Infrastructure

Invariably I find myself looking for ways to streamline things. I seem to be wired that way, and if I can find a quicker and better way to do something, even if it means bending a rule or two then that’s fine by me. Of course, sometimes better means slower, and that’s fine too, it’s not about speed, it’s about better results. In that age old metric of work, you can only control three things, resource, speed, and quality, so it’s always a balancing act.

Now, I should point out that this was all borne back in my childhood. Our family home had two flights of stairs – the toilet was on the half-landing – and frequently items that needed to be upstairs were left on the bottom step. The maxim was ‘never go upstairs empty handed’. It’s something that has stuck to this day (and once again living in a place with stairs I find myself foisting it on my partner!) and was probably the first little life hack that I used, and that was WAY back before they were even things called life hacks, or hacks for that matter.

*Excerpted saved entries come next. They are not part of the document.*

import Summits.ABC.IUTFork.Conditional.InhUniformBandFrey31117999167337103924704Level1322641
import HarnessLib

/-!
# R-W «OPEN-SINGLE-PRIMES» — branch C's per-datum antecedent «∃ ρ qK, QPinned ∧ PilotKummerCompatHull» INHABITED at every genuine datum over the
# first OVERLAP triple `2⁵·67⁸·107·22381 + 5⁴·53⁶·353⁵ = 3²²·7¹⁴·43·83` at the LEVEL `l = 1322641` (the `hSHw`-shaped form of `WRow.licence_…_level1322641`)

PROOF-ONLY file (D-0012; 0 definitions, 0 `Prop` facts) of the abc-iut cell — D-0079 RESCUE sub-cell R-W «WINDOW Θ-SIDE INEQUALITY», seat abc-iut-W-neg-1
(gen 5), row «OPEN-SINGLE-PRIMES» (abc-iut-plan C-R105 (a)): the window-binder form (any columns; every pair of realising ideles, the CHOSEN ones included —
abc-iut-w5-d009's `exists_qPinned_and_hull_settingPrVolSharp_iff_licence`) of this seat's `WRow.licence_frey31117999167337103924704_level1322641` (the level decided by the
CEILING inner slot `⌈e/66⌉`, `WRow.inner_witness_ceil`). READING with the refuted bands (p497594 / p498239 / p501634, every prime `5 ≤ l ≤ 1,322,640`), gen 4's tail levels
(p507992 / p508876) and the uniform inhabited band (p504420 / p504750, every prime `l ≥ 1,322,706`): the WHOLE prime axis `l ≥ 5` of this triple is decided by
theorem, NO exception — ¬S_H ∀T for `5 ≤ l ≤ 1322640`, S_H ∀T for every prime `l ≥ 1322641`. Admissibility / (P6) / NON-EMPTINESS not claimed;
inhabited-as-typed ≠ true-in-print; typed ≠ proved; no abc claim.
[cite: Mochizuki2012, IUTchIII Cor. 3.12 Step (xi-d) p. 183, (xi-f) p. 184] [cite: DupuyHilado2025, §3.3, §3.4, §4.9] [claim: Mochizuki2012, status: disputed] for every IUT quotation.
-/

noncomputable section

open Set Function Metric NumberField IsDedekindDomain

namespace Summit.ABC.IUTFork.Conditional

open Thm311 Thm311.Real Cor312 Cor312Vol Cor312Prov Literature.IUT.LogThetaLattice Literature.IUT.LogVolume
  Literature.IUT.HodgeTheaters Literature.IUT.LogVolume.Cor22
open Literature.NumberTheory.NumberFields Literature.NumberTheory.GaloisRepresentations.Ultrametric
open Literature.NumberTheory.DiophantineGeometry Literature.NumberTheory.DiophantineGeometry.GenEll

/-- **BRANCH C's PER-DATUM ANTECEDENT «∃ ρ qK, QPinned ∧ PilotKummerCompatHull» INHABITED at every genuine datum over `(ratPoint(((2 ^ 5 * 67 ^ 8 * 107 * 22381 : ℕ) : ℚ) / (3 ^ 22 * 7 ^ 14 * 43 * 83 : ℕ)), l)`,
`l = 1322641`** (any columns `col`; every pair of realising Θ- and q-ideles, the CHOSEN ones of the window certificates' `hSHw`/`hSHwBad` binders included —
abc-iut-w5-d009's `exists_qPinned_and_hull_settingPrVolSharp_iff_licence`): the per-datum S_H object of the certificates of record (p453137 / p450130 / p447945)
HOLDS at this datum class at the last open level of the axis, under the CEILING inner slot `⌈e/66⌉` of `WRow.inner_witness_ceil`. [cite: Mochizuki2012, IUTchIII Cor. 3.12 Step (xi-d) p. 183, (xi-f) p. 184]
[cite: DupuyHilado2025, §3.3, §3.4, §4.9] [claim: Mochizuki2012, status: disputed] -/
theorem WRow.exists_qPinned_and_hull_frey31117999167337103924704_level1322641 {l : ℕ} (hl : l = 1322641) (T : Cor22.ThetaVolumeDatumAt (ratPoint (((2 ^ 5 * 67 ^ 8 * 107 * 22381 : ℕ) : ℚ) / (3 ^ 22 * 7 ^ 14 * 43 * 83 : ℕ))) l) :
    letI := T.instFieldF; letI := T.instNumberFieldF; letI := T.instAlgebraF; letI := T.instFieldK
    letI := T.instNumberFieldK; letI := T.instAlgebraK; letI := T.instFieldFbar; letI := T.instAlgebraFbar
    letI := T.instAlgebraKFbar; letI := T.instIsElliptic
    ∀ {logv : PadicLogs T.K} (hlog : LogvAnalytic logv) (M : Type) [Field M] [NumberField M]
      (archPk : ∀ (j : (thetaIndex (pilotDataOfK T.D T.K)).Label) (vQ : (thetaIndex (pilotDataOfK T.D T.K)).VQ),
        Set ((logShellsDH (pilotDataOfK T.D T.K) logv).Packet j vQ))
      (archSub : ∀ (j : (thetaIndex (pilotDataOfK T.D T.K)).Label) (v : (thetaIndex (pilotDataOfK T.D T.K)).V),
        Set ((logShellsDH (pilotDataOfK T.D T.K) logv).Packet j ((thetaIndex (pilotDataOfK T.D T.K)).over v)))
      (Ψ : ℤ → ∀ v : (thetaIndex (pilotDataOfK T.D T.K)).V, v ∈ (thetaIndex (pilotDataOfK T.D T.K)).Vbad →
        Set ((logShellsDH (pilotDataOfK T.D T.K) logv).StarPacket v))
      (act : ℤ → ∀ v : (thetaIndex (pilotDataOfK T.D T.K)).V, v ∈ (thetaIndex (pilotDataOfK T.D T.K)).Vbad →
        (logShellsDH (pilotDataOfK T.D T.K) logv).StarPacket v → Module.End ℚ ((logShellsDH (pilotDataOfK T.D T.K) logv).StarPacket v))
      (Mmod : ℤ → ∀ j : (thetaIndex (pilotDataOfK T.D T.K)).LabelStar, Set ((logShellsDH (pilotDataOfK T.D T.K) logv).GlobalPacket j.1))
      (region : ℤ → ∀ j : (thetaIndex (pilotDataOfK T.D T.K)).LabelStar, FinDivisor M → ∀ vQ : (thetaIndex (pilotDataOfK T.D T.K)).VQ,
        Set ((logShellsDH (pilotDataOfK T.D T.K) logv).Packet j.1 vQ))
      (n : ℤ) {HT : Type} {LogLink : HT → HT → Type} {IsFull : ∀ {s t : HT}, LogLink s t → Prop}
      (lat : LGPGaussianLogThetaLattice LogLink IsFull)
      {Frd : Type} {IsoF : Frd → Frd → Type} {Ob : Frd → Type} {realify : Frd → Frd} {Strip : Type}
      {IsoS : Strip → Strip → Type} {Mv : ∀ v : (thetaIndex (pilotDataOfK T.D T.K)).V, v ∈ (thetaIndex (pilotDataOfK T.D T.K)).Vbad → Type}
      [∀ v h, Monoid (Mv v h)]
      (sig : GlobalLGPFrobenioidSignature (thetaIndex (pilotDataOfK T.D T.K)).lstar (thetaIndex (pilotDataOfK T.D T.K)).V
        (· ∈ (thetaIndex (pilotDataOfK T.D T.K)).Vbad) Frd IsoF Ob realify Strip IsoS Mv)
      (split : SplittingMonoids Mv) {ObΔ : Type} {N : ∀ v : (thetaIndex (pilotDataOfK T.D T.K)).V, v ∈ (thetaIndex (pilotDataOfK T.D T.K)).Vbad → Type}
      [∀ v h, Monoid (N v h)] (qData : QPilotData ObΔ N)
      (tq : ∀ (pp : Nat.Primes) (x : (thetaIndex (pilotDataOfK T.D T.K)).Fibre (.inr pp)),
        haveI : Fact (pp : ℕ).Prime := ⟨pp.2⟩; kOf (pilotDataOfK T.D T.K) pp.1 x)
      (t : ∀ (pp : Nat.Primes) (_ : Fin (pilotDataOfK T.D T.K).lstar) (x : (thetaIndex (pilotDataOfK T.D T.K)).Fibre (.inr pp)),
        haveI : Fact (pp : ℕ).Prime := ⟨pp.2⟩; kOf (pilotDataOfK T.D T.K) pp.1 x)
      (htq0 : ∀ pp x, tq pp x ≠ 0)
      (htq1 : ∀ (pp : Nat.Primes) (x : (thetaIndex (pilotDataOfK T.D T.K)).Fibre (.inr pp)),
        haveI : Fact (pp : ℕ).Prime := ⟨pp.2⟩; placeOf (pilotDataOfK T.D T.K) pp.1 x ∉ (pilotDataOfK T.D T.K).S → ‖tq pp x‖ = 1)
      (col : ℤ → Column (logShellsDH (pilotDataOfK T.D T.K) logv))
      (_ht0 : ∀ pp i x, t pp i x ≠ 0)
      (_ht : ∀ (pp : Nat.Primes) (i : Fin (pilotDataOfK T.D T.K).lstar) (x : (thetaIndex (pilotDataOfK T.D T.K)).Fibre (.inr pp)),
        haveI : Fact (pp : ℕ).Prime := ⟨pp.2⟩
        Real.log ‖t pp i x‖ = -((pilotDataOfK T.D T.K).thetaPilot i (placeOf (pilotDataOfK T.D T.K) pp.1 x)) *
          logNorm T.K (placeOf (pilotDataOfK T.D T.K) pp.1 x) / localDegree T.K (placeOf (pilotDataOfK T.D T.K) pp.1 x))
      (_htq : ∀ (pp : Nat.Primes) (x : (thetaIndex (pilotDataOfK T.D T.K)).Fibre (.inr pp)),
        haveI : Fact (pp : ℕ).Prime := ⟨pp.2⟩
        Real.log ‖tq pp x‖ = -((pilotDataOfK T.D T.K).qPilot (placeOf (pilotDataOfK T.D T.K) pp.1 x)) *
          logNorm T.K (placeOf (pilotDataOfK T.D T.K) pp.1 x) / localDegree T.K (placeOf (pilotDataOfK T.D T.K) pp.1 x)),
      ∃ (ρ : (∀ v : (thetaIndex (pilotDataOfK T.D T.K)).V, v ∈ (thetaIndex (pilotDataOfK T.D T.K)).Vbad →
              Set ((logShellsDH (pilotDataOfK T.D T.K) logv).StarPacket v)) →
            ∀ (j : (thetaIndex (pilotDataOfK T.D T.K)).Label) (vQ : (thetaIndex (pilotDataOfK T.D T.K)).VQ),
              Set ((logShellsDH (pilotDataOfK T.D T.K) logv).Packet j vQ))
          (qK : ∀ v : (thetaIndex (pilotDataOfK T.D T.K)).V, v ∈ (thetaIndex (pilotDataOfK T.D T.K)).Vbad →
            Set ((logShellsDH (pilotDataOfK T.D T.K) logv).StarPacket v)),
          QPinned ({ toSituation := situationPrVol (pilotDataOfK T.D T.K) hlog M archPk archSub Ψ act Mmod region, col := col } :
              LatticeSituation (thetaIndex (pilotDataOfK T.D T.K)))
            (settingPrVolSharp (pilotDataOfK T.D T.K) hlog M archPk archSub Ψ act Mmod region n lat sig split qData tq t htq0 htq1) ρ qK ∧
          PilotKummerCompatHull ({ toSituation := situationPrVol (pilotDataOfK T.D T.K) hlog M archPk archSub Ψ act Mmod region, col := col } :
              LatticeSituation (thetaIndex (pilotDataOfK T.D T.K)))
            (settingPrVolSharp (pilotDataOfK T.D T.K) hlog M archPk archSub Ψ act Mmod region n lat sig split qData tq t htq0 htq1) ρ qK := by
  letI := T.instFieldF; letI := T.instNumberFieldF; letI := T.instAlgebraF; letI := T.instFieldK
  letI := T.instNumberFieldK; letI := T.instAlgebraK; letI := T.instFieldFbar; letI := T.instAlgebraFbar
  letI := T.instAlgebraKFbar; letI := T.instIsElliptic
  intro logv hlog M _ _ archPk archSub Ψ act Mmod region n HT LogLink IsFull lat Frd IsoF Ob realify Strip
    IsoS Mv _ sig split ObΔ N _ qData tq t htq0 htq1 col ht0 ht htq
  exact (exists_qPinned_and_hull_settingPrVolSharp_iff_licence (pilotDataOfK T.D T.K) hlog M archPk archSub Ψ act Mmod region n lat sig
    split qData tq t htq0 htq1 col (fun pp x => norm_qIdele_le_one_of_realises (pilotDataOfK T.D T.K) tq htq0 htq pp x)).2
    (WRow.licence_frey31117999167337103924704_level1322641 hl T hlog M archPk archSub Ψ act Mmod region n lat sig split qData tq t htq0 htq1 ht0 ht htq)

end Summit.ABC.IUTFork.Conditional

end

For example, for a few years now I have made sure to have a staging area near my front door (not so near that nasty people can sneakily hook car keys or the like through a letter box though!). It means my house keys, my work pass, my headphones, the car keys, all have a place to live so when I am leaving the house I don’t need to go searching for them. I have a similar area in our bedroom on top of my chest of drawers, on it is a small wooden tub into which I empty my pockets at night so that, in the morning, I know where to find my wallet and any spare change I wish to carry. My phone and watch are on chargers nearby so that helps streamline my morning. Little gains that make my life easier

Really it’s all about removing as many decisions as possible. The most famous recent example is Barack Obama who spent his presidency with two choices of colours of suit, black or dark blue. Anything else meant he had to make a choice and, as President, his entire day was built around making decisions so the fewer he had to make the more emotional energy he would have available to make them, and to make better decisions. A reasonably crucial piece of thinking for a President I’d have thought…

Ahhh but let’s not open that (orange tanned) kettle of (rotting and putrid to the core) fish. Obviously I’m not making Presidential decisions (can you even imagine!) but the basic premise stands true for everyone, if you can streamline your day a little it’ll has the potential to go better and leave you with more energy at the end of your day. This is just one example of the little things I’ve done to build my own little infrastructure to help myself.

Sometimes I have taken this too far, but that can be half the fun of trying something new. I didn’t always leave a bag hanging from the handle on the back of my front door to remind me to take it with me, and for the most part it worked except that one time I was tired, and rushing, and forgot that the bag had a bottle of wine in it and… well you know that moment when something happens and time slows, and the horror of what is happening descends, and you can’t do anything about it, and so you watch and hope and cringe and… thankfully the bottle didn’t smash but I took it as a sign to reconsider that idea.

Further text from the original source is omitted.